"""

import Summits.AnomalousDissipation.AnomalousDissipation.Theorems.EnsembleRigidityDefs
import Literature.Analysis.FluidPDE.StatisticalSolutionEnergyEq
import Literature.Analysis.FluidPDE.StatisticalSolutionProofs
import HarnessLib

/-!
# Stub L′ `stub_galerkinLadderLocal` of line `floor-duality-galerkin` (crux stmt-AnomalousDissipation-18400,
# `TameRoughRigidity.GPEulerCoercive`) — negative side: COOL INVARIANT MEASURES OF THE TRUNCATION KILL THE RUNG

cdisprove seat `refuter-cdisprove-stmt-AnomalousDissipation-18400-0`, cycle 1 (2026-08-17). The open stub L′ asks, for
every level `Γ`, for a resolution `M`, a state-dependent strain budget `S : H → [0, λ_M)` (`λ_M = 4π²(M²+1)`) and a
cylindrical `Ψ` with the Galerkin certificate

  `Γ + S(y)²|y|²/(λ_M − S(y)) ≤ ‖∇y‖² + ⟨f − B(y,y), Ψ'(y)⟩`   for all `y ∈ H ∩ galerkinSpace M`.

Kernel-checked here (nothing asserts a Theses statement; no definition is introduced):

* `galerkinCertificate_le_meanEnstrophy` — THE NECESSARY CONDITION, measure by measure. If `ρ` is a probability
  measure on `H` carried by `galerkinSpace M`, of finite mean enstrophy, which kills the generator image of the
  certificate's own functional, `∫⟨f − B(y,y), Ψ'(y)⟩ dρ = 0` (every invariant probability measure of the
  `M`-Galerkin forced Euler ODE `ẏ = P_M f − P_M B(y,y)` with finite second moments does so for every low-mode `Ψ`:
  Dirac masses at steady Galerkin dodgers, normalised length measure on periodic orbits, Haar measure on invariant
  tori, SRB-type measures), then `Γ ≤ ∫ ‖∇y‖² dρ`. The strain budget only enters through the SIGN of the penalty.
* `no_galerkinCertificate_of_cool` — contrapositive: ONE such `ρ` with `∫‖∇y‖² dρ < Γ` excludes every certificate
  `(S, Ψ)` of resolution `M` at level `Γ` whose functional `ρ` annihilates.
* `not_galerkinLadderLocal_of_coolFamily` — hence a family `(ρ_M)_{M ∈ ℕ}` of such measures, `ρ_M` invariant (in the
  weak sense above, for ALL low-mode cylindrical `Ψ` of order `M`) and UNIFORMLY COOL (`∫‖∇y‖² dρ_M < Γ₀` for one
  `Γ₀` and all `M`), refutes the conclusion of L′ at level `Γ₀` for EVERY force `f` — the exact shape of the line's
  falsifier ("Galerkin forced Euler CAN stay cool").
* `galerkinCertificate_le_enstrophy_of_steadyGalerkin` — the Dirac instance: every finite-enstrophy state `y⋆ ∈ galerkinSpace M`
  annihilated by the certificate's differential (`⟨f − B(y⋆,y⋆), Ψ'(y⋆)⟩ = 0`; every STEADY GALERKIN DODGER
  `P_M B(y⋆,y⋆) = P_M f` is annihilated by every low-mode `Ψ`) bounds the rung: `Γ ≤ ‖∇y⋆‖²`. So the census observable
  `G_min(M)` (minimal enstrophy of steady dodgers of the `M`-truncation) is a CEILING for the rungs of resolution `M`:
  `Γ*(M) ≤ G_min(M)`; rungs can only climb as fast as the steady dodgers heat up (j020739: `82 → 436` over `|k|² ≤ 2 … 14`;
  this seat's even dodgers at `|k|² ≤ 4`: `351.9, 648.7`, smoke j025742 — not a minimum search). For `f_GP` none is known: resolution `M = 1` carries no
  invariant probability measure at all (`ẏ = f_GP`), the steady dodgers of the census heat up (`G_min = 82 → 436`,
  j020739, `|k|² ≤ 14`), random data heat (j023318); the reversible-periodic-orbit search of this seat (kit j026015:
  symmetric periodic orbits of the truncations `|k|² ≤ 2, 3, 4, 9` via the reversing symmetry
  `S = (t ↦ −t) ∘ (x ↦ −x)`, whose fixed space — the cosine fields — has half the dimension, so that `S`-symmetric
  periodic orbits come in one-parameter families) tabulates the coolest periodic invariant measures found.
-/

set_option linter.dupNamespace false

noncomputable section

namespace Summit.AnomalousDissipation.AnomalousDissipation.Theorems.GPEulerCoercive.Negative

open MeasureTheory Filter Topology UnitAddTorus
open scoped InnerProductSpace RealInnerProductSpace ENNReal NNReal
open Literature.Analysis.FunctionSpaces Literature.Analysis.FluidPDE

/-- **Necessary condition of a Galerkin certificate (stub L′), measure by measure.** A probability measure on `H`
carried by `galerkinSpace M`, of finite mean enstrophy, annihilating the generator image of the certificate's
functional, has mean enstrophy `≥ Γ`. (Of the strain budget only `S < λ_M`, i.e. penalty `≥ 0`, is used.) -/
theorem galerkinCertificate_le_meanEnstrophy
    (f : UnitAddTorus (Fin 3) → EuclideanSpace ℝ (Fin 3)) (M : ℕ) (Γ : ℝ)
    (S : Torus.energySpace (Fin 3) → ℝ) (Ψ : Torus.CylindricalTest (Fin 3))
    (hSM : ∀ v : Torus.energySpace (Fin 3), S v < 4 * Real.pi ^ 2 * ((M : ℝ) ^ 2 + 1))
    (hgal : ∀ y : Torus.energySpace (Fin 3),
      (y : Lp (EuclideanSpace ℝ (Fin 3)) 2 (volume : Measure (UnitAddTorus (Fin 3)))) ∈
        (Torus.galerkinSpace M : Submodule ℝ (Lp (EuclideanSpace ℝ (Fin 3)) 2 (volume : Measure (UnitAddTorus (Fin 3))))) →
      Γ + S y ^ 2 * ‖y‖ ^ 2 / (4 * Real.pi ^ 2 * ((M : ℝ) ^ 2 + 1) - S y) ≤
        (Torus.eGradNormSq ((y : Lp (EuclideanSpace ℝ (Fin 3)) 2 (volume : Measure (UnitAddTorus (Fin 3)))) :
          UnitAddTorus (Fin 3) → EuclideanSpace ℝ (Fin 3))).toReal + Torus.nsGeneratorPairing 0 f y (Ψ.grad y))
    (ρ : Measure (Torus.energySpace (Fin 3))) [IsProbabilityMeasure ρ]
    (hsupp : ∀ᵐ y ∂ρ, ((y : Torus.energySpace (Fin 3)) : Lp (EuclideanSpace ℝ (Fin 3)) 2 (volume : Measure (UnitAddTorus (Fin 3)))) ∈
        (Torus.galerkinSpace M : Submodule ℝ (Lp (EuclideanSpace ℝ (Fin 3)) 2 (volume : Measure (UnitAddTorus (Fin 3))))))
    (hfin : ∫⁻ y, Torus.eGradNormSq ((y : Lp (EuclideanSpace ℝ (Fin 3)) 2 (volume : Measure (UnitAddTorus (Fin 3)))) :
        UnitAddTorus (Fin 3) → EuclideanSpace ℝ (Fin 3)) ∂ρ < ∞)
    (hinv : Integrable (fun y : Torus.energySpace (Fin 3) => Torus.nsGeneratorPairing 0 f y (Ψ.grad y)) ρ ∧
      ∫ y, Torus.nsGeneratorPairing 0 f y (Ψ.grad y) ∂ρ = 0) :
    ENNReal.ofReal Γ ≤ ∫⁻ y, Torus.eGradNormSq ((y : Lp (EuclideanSpace ℝ (Fin 3)) 2 (volume : Measure (UnitAddTorus (Fin 3)))) :
        UnitAddTorus (Fin 3) → EuclideanSpace ℝ (Fin 3)) ∂ρ := by
  -- the enstrophy density: measurable, finite a.e., integrable
  have hGm : Measurable fun u : Torus.energySpace (Fin 3) =>
      Torus.eGradNormSq ((u : Lp (EuclideanSpace ℝ (Fin 3)) 2 (volume : Measure (UnitAddTorus (Fin 3)))) :
        UnitAddTorus (Fin 3) → EuclideanSpace ℝ (Fin 3)) :=
    Torus.measurable_eGradNormSq_coe
  have hGlt : ∀ᵐ u ∂ρ, Torus.eGradNormSq (((u : Torus.energySpace (Fin 3)) : Lp (EuclideanSpace ℝ (Fin 3)) 2 (volume : Measure (UnitAddTorus (Fin 3)))) :
      UnitAddTorus (Fin 3) → EuclideanSpace ℝ (Fin 3)) < ⊤ := ae_lt_top hGm hfin.ne
  have haI : Integrable (fun u : Torus.energySpace (Fin 3) =>
      (Torus.eGradNormSq ((u : Lp (EuclideanSpace ℝ (Fin 3)) 2 (volume : Measure (UnitAddTorus (Fin 3)))) :
        UnitAddTorus (Fin 3) → EuclideanSpace ℝ (Fin 3))).toReal) ρ :=
    integrable_toReal_of_lintegral_ne_top hGm.aemeasurable hfin.ne
  have hGa : ∫ u, (Torus.eGradNormSq ((u : Lp (EuclideanSpace ℝ (Fin 3)) 2 (volume : Measure (UnitAddTorus (Fin 3)))) :
      UnitAddTorus (Fin 3) → EuclideanSpace ℝ (Fin 3))).toReal ∂ρ =
      (∫⁻ y, Torus.eGradNormSq ((y : Lp (EuclideanSpace ℝ (Fin 3)) 2 (volume : Measure (UnitAddTorus (Fin 3)))) :
        UnitAddTorus (Fin 3) → EuclideanSpace ℝ (Fin 3)) ∂ρ).toReal := by
    rw [integral_toReal hGm.aemeasurable hGlt]
  obtain ⟨hgenI, hgen0⟩ := hinv
  -- the certificate inequality with the penalty dropped, valid `ρ`-a.e. (on the Galerkin space)
  have hae : ∀ᵐ y ∂ρ,
      Γ ≤ (Torus.eGradNormSq (((y : Torus.energySpace (Fin 3)) : Lp (EuclideanSpace ℝ (Fin 3)) 2 (volume : Measure (UnitAddTorus (Fin 3)))) :
        UnitAddTorus (Fin 3) → EuclideanSpace ℝ (Fin 3))).toReal + Torus.nsGeneratorPairing 0 f y (Ψ.grad y) := by
    filter_upwards [hsupp] with y hy
    have hpen : 0 ≤ S y ^ 2 * ‖y‖ ^ 2 / (4 * Real.pi ^ 2 * ((M : ℝ) ^ 2 + 1) - S y) :=
      div_nonneg (by positivity) (sub_nonneg.mpr (hSM y).le)
    linarith [hgal y hy]
  have hRI : Integrable (fun y : Torus.energySpace (Fin 3) =>
      (Torus.eGradNormSq ((y : Lp (EuclideanSpace ℝ (Fin 3)) 2 (volume : Measure (UnitAddTorus (Fin 3)))) :
        UnitAddTorus (Fin 3) → EuclideanSpace ℝ (Fin 3))).toReal + Torus.nsGeneratorPairing 0 f y (Ψ.grad y)) ρ :=
    haI.add hgenI
  have hmono := integral_mono_ae (integrable_const Γ) hRI hae
  rw [integral_const, probReal_univ, one_smul, integral_add haI hgenI, hgen0, add_zero, hGa] at hmono
  exact ENNReal.ofReal_le_of_le_toReal hmono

"""

## [What you are asked to do]
Only one stretch of the records above is wanted: the lines between the one holding "import HarnessLib" and the one holding "L′ asks, for", inclusive, reproduced exactly.

## [Reply]
import HarnessLib

/-!
# Stub L′ `stub_galerkinLadderLocal` of line `floor-duality-galerkin` (crux stmt-AnomalousDissipation-18400,
# `TameRoughRigidity.GPEulerCoercive`) — negative side: COOL INVARIANT MEASURES OF THE TRUNCATION KILL THE RUNG

cdisprove seat `refuter-cdisprove-stmt-AnomalousDissipation-18400-0`, cycle 1 (2026-08-17). The open stub L′ asks, for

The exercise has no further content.